Consider, $y=A{x}^{2}+C$ where, A and C are arbitrary constants.

As there are 2 arbitrary constants, the differential equation has order 2. Differentiate the equation 2 times in x terms.

So,

$\begin{array}{l}y=A{x}^{2}+C\\ \frac{dy}{dx}=2Ax\end{array}$Again differentiate in x terms.

$\frac{{d}^{2}y}{d{x}^{2}}=2A$

Multiply the equation by x

$x\frac{{d}^{2}y}{d{x}^{2}}=2Ax$

Substitute $\frac{dy}{dx}=2Ax$

$x\frac{{d}^{2}y}{d{x}^{2}}=\frac{dy}{dx}$

Hence the differential equation is $x\frac{{d}^{2}y}{d{x}^{2}}=\frac{dy}{dx}$

## Solution of the Ordinary Differential Equations

The solution is the equation which does not contain derivative of variables which are dependent or independent. It satisfies the differential equation.

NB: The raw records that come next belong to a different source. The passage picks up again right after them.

/-- The demand count of the triangle at type `t`. -/
theorem card_filter_R3_triangle {G ℓ₁ ℓ₂ ℓ₃ : Finset α} (hG : G ∈ planes M) (s1 : ℓ₁ ⊆ G) (s2 : ℓ₂ ⊆ G)
    (s3 : ℓ₃ ⊆ G) (h1 : ℓ₁.card = 3) (h2 : ℓ₂.card = 3) (h3 : ℓ₃.card = 3)
    (r1 : M.eRk (ℓ₁ : Set α) = 2) (r2 : M.eRk (ℓ₂ : Set α) = 2) (r3 : M.eRk (ℓ₃ : Set α) = 2)
    (n12 : ℓ₁ ≠ ℓ₂) (n13 : ℓ₁ ≠ ℓ₃) (n23 : ℓ₂ ≠ ℓ₃)
    (hfree : ∀ T ∈ G.powersetCard 3, T ≠ ℓ₁ → T ≠ ℓ₂ → T ≠ ℓ₃ → M.Indep (T : Set α)) (hg : G.card = 6)
    (t : ℕ) :
    ((R3 M G).filter (fun B => B.card + t ≤ G.card)).card =
      (if 3 + t ≤ 6 then Nat.choose 6 3 - 3 else 0) + (if 4 + t ≤ 6 then Nat.choose 6 4 else 0) +
        (if 5 + t ≤ 6 then Nat.choose 6 5 else 0) + (if 6 + t ≤ 6 then Nat.choose 6 6 else 0) := by
  have hc : ∀ k : ℕ, ((G.powersetCard k).filter (fun B => B.card + t ≤ G.card)).card =
      if k + t ≤ 6 then Nat.choose 6 k else 0 := by
    intro k
    by_cases hk : k + t ≤ 6
    · rw [if_pos hk, ← hg, ← Finset.card_powersetCard]
      congr 1
      apply Finset.filter_true_of_mem
      intro B hB
      rw [(Finset.mem_powersetCard.1 hB).2, hg]
      exact hk
    · rw [if_neg hk, Finset.card_eq_zero, Finset.filter_eq_empty_iff]
      intro B hB
      rw [(Finset.mem_powersetCard.1 hB).2, hg]
      exact hk
  have htri : ({ℓ₁, ℓ₂, ℓ₃} : Finset (Finset α)) ⊆ G.powersetCard 3 := by
    intro T hT
    rw [Finset.mem_insert, Finset.mem_insert, Finset.mem_singleton] at hT
    rcases hT with rfl | rfl | rfl
    · exact Finset.mem_powersetCard.2 ⟨s1, h1⟩
    · exact Finset.mem_powersetCard.2 ⟨s2, h2⟩
    · exact Finset.mem_powersetCard.2 ⟨s3, h3⟩
  have hcard3 : ({ℓ₁, ℓ₂, ℓ₃} : Finset (Finset α)).card = 3 := by
    rw [Finset.card_insert_of_notMem, Finset.card_pair n23]
    rw [Finset.mem_insert, Finset.mem_singleton]
    push Not
    exact ⟨n12, n13⟩
  have hc3 : (((G.powersetCard 3) \ {ℓ₁, ℓ₂, ℓ₃}).filter (fun B => B.card + t ≤ G.card)).card =
      if 3 + t ≤ 6 then Nat.choose 6 3 - 3 else 0 := by
    by_cases hk : 3 + t ≤ 6
    · rw [if_pos hk, Finset.filter_true_of_mem (fun B hB => by
        rw [(Finset.mem_powersetCard.1 (Finset.mem_sdiff.1 hB).1).2, hg]; exact hk),
        Finset.card_sdiff_of_subset htri, hcard3, Finset.card_powersetCard, hg]
    · rw [if_neg hk, Finset.card_eq_zero, Finset.filter_eq_empty_iff]
      intro B hB
      rw [(Finset.mem_powersetCard.1 (Finset.mem_sdiff.1 hB).1).2, hg]
      exact hk
  have hdj : ∀ i j : ℕ, i ≠ j → Disjoint ((G.powersetCard i).filter (fun B => B.card + t ≤ G.card))
      ((G.powersetCard j).filter (fun B => B.card + t ≤ G.card)) :=
    fun i j h => Finset.disjoint_filter_filter (disjoint_powersetCard_of_ne G h)
  have hdj3 : ∀ j : ℕ, 3 ≠ j → Disjoint (((G.powersetCard 3) \ {ℓ₁, ℓ₂, ℓ₃}).filter (fun B => B.card + t ≤ G.card))
      ((G.powersetCard j).filter (fun B => B.card + t ≤ G.card)) :=
    fun j h => Finset.disjoint_filter_filter (Finset.disjoint_of_subset_left Finset.sdiff_subset
      (disjoint_powersetCard_of_ne G h))
  rw [R3_eq_of_triangle hG r1 r2 r3 hfree hg, Finset.filter_union, Finset.filter_union, Finset.filter_union,
    Finset.card_union_of_disjoint, Finset.card_union_of_disjoint, Finset.card_union_of_disjoint (hdj3 4 (by decide)),
    hc3, hc 4, hc 5, hc 6]
  · rw [Finset.disjoint_union_left]
    exact ⟨hdj3 5 (by decide), hdj 4 5 (by decide)⟩
  · rw [Finset.disjoint_union_left, Finset.disjoint_union_left]
    exact ⟨⟨hdj3 6 (by decide), hdj 4 6 (by decide)⟩, hdj 5 6 (by decide)⟩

The two types of solution for a differential equation are as follows.

1) General solution

2) Particular solution

In general solution, the number of arbitrary constants and the order of differential equation are equal.

The particular solution is obtained by putting values of arbitrary constant in the general solution.

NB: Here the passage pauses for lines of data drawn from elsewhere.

import Mathlib
import HarnessLib
import HarnessLib.Audit
import Summits.AtomisticToContinuum.Statement
import Literature.MathematicalPhysics.QuantumManyBody.PeriodicBoseGas
import Literature.MathematicalPhysics.QuantumManyBody.PeriodicBoseGasFourier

Let us take a differential equation $\frac{dy}{dx}=\mathrm{cos}x$.

Here, the solution is $y=\mathrm{sin}x+c$ and c is an arbitrary constant. So the differential equation has infinitely many solutions.

$y=\mathrm{sin}x+c$is the general solution and by replacing value of $c=3$ in general solution $y=\mathrm{sin}x+3$ it becomes a particular solution.

### Variable Separation Method to solve differential equation

Variable separation is to rearrange the terms of equation as, all one variable dependent term in a side and another variable dependent term on other side and to solve it.

Suppose the first order and the first degree differential equation is written in the form of $Adx=Bdy$

Where, A is function of x and B is function of y then this is called as variable separable form.

The solution can be found by integrating both sides.

$\int Adx+{\displaystyle \int Bdx=c}$

Here, c is an arbitrary constant.

### Homogenous function

If $f\left(\lambda x,\lambda y\right)={\lambda}^{n}f\left(x,y\right)$where, $\lambda $is a constant then the function $f\left(x,y\right)$ is called as a homogeneous function.

### Homogenous differential equation

If $f\left(x,y\right)$and $g\left(x,y\right)$are homogenous functions of same degree then $f\left(x,y\right)dx+g\left(x,y\right)dy=0$is called as homogenous differential equation.

Method of solving is given below.

$f\left(x,y\right)dx+g\left(x,y\right)dy=0$ is a homogenous differential equation.

First, express the equation in form:

$\frac{dy}{dx}=\frac{-f\left(x,y\right)}{g\left(x,y\right)}$

Substitute $y=ux$:

$\frac{dy}{dx}=u+x\frac{du}{dx}$

Now, the solution is in two variables x and u.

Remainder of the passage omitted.